§ **Action item**
Run through the records and, wherever a line holds the word "blind", return that line.
————————
import Literature.Probability.RandomPlanarGeometry.SAWPulledLargeForceExpansionZdSecondSymbol
import Literature.Probability.RandomPlanarGeometry.SAWPulledLargeForceExpansionZdCostPolynomial
import Literature.Probability.RandomPlanarGeometry.SAWCountZdThirdCoefficient
import Literature.Probability.RandomPlanarGeometry.SAWIrreducibleBridgeSpanTwoTopClassCount
import HarnessLib

/-!
# Pulled SAW on `ℤ^{d+1}`: the THIRD SYMBOL of the cost census and the SECOND COEFFICIENT `(−1)^{k−1}2^{k−2}(k²−5k+7)` of `c_k^{(d)}`

Topic `Literature/Probability/RandomPlanarGeometry` (continues `SAWPulledLargeForceExpansionZdSecondSymbol.lean`: the symbol PAIRS of
`[X^i] A_K` converge to `(ι, θ) = ((1+2X)⁻¹, 2X²(1+2X)⁻³)` (`exists_symbolPair_coeff_A`) and `deg_d c_k^{(d)} = k − 1` with leading
coefficient `(−2)^{k−1}` (`exists_polynomial_largeForceCoeffZd_natDegree_eq`); uses `SAWCountZdThirdCoefficient.lean`: the top THREE
coefficients `2^n, −(n−1)2^{n−1}, 2^{n−3}(n²−5n+8)` of `c_n(ℤ^d)` (`exists_polynomial_count_topThree`); `SAWIrreducibleBridgeSpanTwoTopClassCount.lean`:
the one-down-step class of the span-two cell, `card_spanTwoTopClass : F_{u+2,u+4}(u) = 2^u·u!·C(u+1,3)`; `SAWIrreducibleBridgeSpanOne.lean`:
`N_{c,c+1}(ℤ^{d+1}) = c_c(ℤ^d)`, `c₁ = 2d`, `c₂ = 2d(2d−1)`; `SAWPulledLargeForceExpansionZdCostPolynomial.lean` /
`…ZdDegreeProfile.lean`: the axis-class identity `N_{c,n}(ℤ^{d+1}) = Σ_u C(d,u)F_{c,n}(u)` and `deg_d N_{c,n} ≤ 3c + 2 − 2n`;
`…ZdFourthOrder.lean`: `costCoeffZd_eq_zero_of_le`; and the tree's cost-series engine `CostSeries.Pz / A / E`,
`largeForceCoeffZd d k = c_k^{(d)} = [X^k] E_k`).

PRINTED CONTEXT (locators only; nothing below is quoted digit-for-digit). Madras–Slade (1993) §1.1 eq. (1.1.8) p. 5 (the `1/d` expansion
of `μ` after Fisher–Sykes 1959 / Fisher–Gaunt 1964) and §4.2 eq. (4.2.20)–(4.2.22) (cost = length − span of a bridge). NOT IN PRINT (lane
statements): everything below — the objects `c_k^{(d)}` (large-force coefficients of the pulled self-avoiding walk on `ℤ^{d+1}`) are the lane's.

PART I — THIRD-ORDER SYMBOL CALCULUS (inline predicate `∃ P, natDegree P ≤ m ∧ [X^m]P = a ∧ [X^m](P·X) = b ∧ [X^m](P·X²) = c ∧ ∀ d, f d = P(d)`;
products obey `(a,b,c)(a′,b′,c′) = (aa′, ab′+ba′, ac′+bb′+ca′)` uniformly in `m`, via `Polynomial.reflect`; powers carry
`(σⁿ, nσⁿ⁻¹τ, nσⁿ⁻¹υ + C(n,2)σⁿ⁻²τ²)`).
PART II — ★★ `exists_polynomial_costCoeffZd_topThree` — THE THIRD SYMBOL OF THE COST CENSUS: for `c ≥ 1` the `d^c`-, `d^{c−1}`-, `d^{c−2}`-
coefficients of `N_{c,n}(ℤ^{d+1})` are `(2^c, −(c−1)2^{c−1}, t₃(c))` on the span-one cell `n = c+1` (`t₃(c) = 2^{c−3}(c²−5c+8)` for `c ≥ 3`,
`0` for `c = 1, 2`), `(0, 0, C(c−1,3)2^{c−2})` on the span-two cell `n = c+2` (★ `exists_polynomial_costCoeffZd_spanTwo`), `(0,0,0)` elsewhere.
PART III — the engine step on symbol TRIPLES (`gsym3_A_succ`) and ★★ the third-order fixed point (`alg3_A_step_third`): with `w = 2Xι`,
the third symbols of `[X^i] A_K` converge to `κ = −2X³(1 − 2X + 4X²)ι⁵ = −(w³/4)(1 − 3w + 3w²)`. The five finite sums of the recursion
(`Σ(j+2)w^j`, `ΣC(j+2,2)w^j`, `Σj(j+2)w^j`, `Σ(j²−3j+4)w^j`, `ΣC(j,3)w^j` against `ι^{2…4} = (1−w)^{2…4}`) TELESCOPE: `24ι⁴ ×` (recursion at
`(ι,θ,κ)`) `= −(A(w) + w^{K+2}R_K(w)) + 24Xι⁶ + 24X²ι⁷` with explicit polynomials `A`, `R_K` (a certificate found by computer algebra and
checked by `ring`, `alg3_model_sum`), the two monomials being the corrections of the cells `c = 1, 2` where `t₃ = 0`; and
`−A(w) + 24Xι⁶ + 24X²ι⁷ = 24ι⁴κ` (`alg3_close`).
PART IV — ★ `exists_symbolTriple_coeff_A` (top and second symbols identified with the second-symbol file's by uniqueness of the polynomial)
and ★★★ `exists_polynomial_largeForceCoeffZd_secondCoeff` / `…_topThree`: for every `k ≥ 3`, `d ↦ c_k^{(d)}` is a polynomial of degree
EXACTLY `k − 1` with `[d^{k−1}] = (−2)^{k−1}` and `[d^{k−2}] c_k^{(d)} = (−1)^{k−1} 2^{k−2} (k² − 5k + 7)`: the third symbol of
`E_k = Σ_{j≤k}(1 − A_k)^j` is `−κ/ι² + θ²/ι³ = 2X³(1 + 4X²)ι³` (`alg3_E`), whose `X^k`-coefficient is that number. This settles the lane's
amendment AZ («THIRD SYMBOL», registered blind and verified at `k = 10`: `−14592`) in full: THEOREM for every `k`.
[cite: MadrasSlade1993, §1.1 eq. (1.1.8) p. 5; §4.2 eq. (4.2.20)–(4.2.22)] [cite: DuminilCopinHammond2013, §2.2 (irreducible bridges)]

Provenance: lane «pcv-sawmu», a-p1 g19 (2026-08-26), executing a-p1 g18's design `DESIGN-ZD-THIRD-SYMBOL.md`. Data (not used; the
mechanism was validated on it first, exact rational arithmetic): `[d^{k−2}] c_k^{(d)} = 2, −12, 56, −208, 672, −1984` for `k = 3 … 8`
(lane census and a-p3's closed forms `c₅ … c₈^{(d)}`), `5504` (`k = 9`), `−14592` (`k = 10`, blind); the SAW − non-reversing difference at
this order is `−4[X^{k−4}](1+2X)⁻³`, carried by the unit-square class alone.
-/

noncomputable section

open Finset
open scoped BigOperators
open Literature.Probability.LatticeModels
open Literature.Probability.RandomPlanarGeometry.SAW

namespace Literature.Probability.RandomPlanarGeometry.SAW.Zd

/-! ### Third-order symbols of polynomial-in-`d` functions

Inline predicate («`f` has degree `≤ m`, top coefficient `a`, second coefficient `b`, third coefficient `c`»):
`∃ P : ℚ[X], P.natDegree ≤ m ∧ P.coeff m = a ∧ (P * X).coeff m = b ∧ (P * X^2).coeff m = c ∧ ∀ d : ℕ, f d = P.eval d`
(`(P * X^2).coeff m` is `P.coeff (m − 2)` for `m ≥ 2` and `0` otherwise, so that the product rule holds without case distinction). -/

section Symbol3
import Summits.HubbardSuperconductivity.HubbardSuperconductivity.Theorems.AnisotropyChordTransferFibre3FinXDEvalW

/-!
# Route `AnisotropyChord` / H0 rotor rung: FIN per-`L` row-D (KT-2a″) cell facts, `L = 16`, cells 52–53

Kernel facts `xdCellAny0 16 (49/50) la lb aD = true` (in-kernel point tables, zero data; `decide +kernel`) for the combined-cell
grid of `L = 16` (g5 design, 1–2.5 % cells); assembled in `…FinXDSixteen`.  Prover seat `hubbard-h0-rotor-p3` g7; helper for piece A =
stmt-HubbardSuperconductivity-23918 of rung 19089 (`--supports`, helper class).  WHAT THIS IS NOT: nothing here proves superconductivity in the
Hubbard model (rotor TARGET as worded stays FALSE, g15 verdict); kernel facts for ONE hypothesis of ONE conditional reduction.  No sorry.
-/

set_option linter.dupNamespace false
set_option autoImplicit false

namespace Summit.HubbardSuperconductivity.HubbardSuperconductivity.Theorems.AnisotropyChord.Transfer.Fibre3

namespace FinXD

/-- cell 52 of `L = 16` (`cert`). [folklore] -/
theorem xd16_52 : xdCellAny0 16 (49/50 : ℚ) 780252898743399 799759221211984 (2/25 : ℚ) = true := by (rw [← xdCellAnyW0_eq]; decide +kernel)

/-- cell 53 of `L = 16` (`cert`). [folklore] -/
theorem xd16_53 : xdCellAny0 16 (49/50 : ℚ) 799759221211984 819753201742284 (2/25 : ℚ) = true := by (rw [← xdCellAnyW0_eq]; decide +kernel)

end FinXD

end Summit.HubbardSuperconductivity.HubbardSuperconductivity.Theorems.AnisotropyChord.Transfer.Fibre3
————————
§ **Solution for this exercise**
amendment AZ («THIRD SYMBOL», registered blind and verified at `k = 10`: `−14592`) in full: THEOREM for every `k`.
(lane census and a-p3's closed forms `c₅ … c₈^{(d)}`), `5504` (`k = 9`), `−14592` (`k = 10`, blind); the SAW − non-reversing difference at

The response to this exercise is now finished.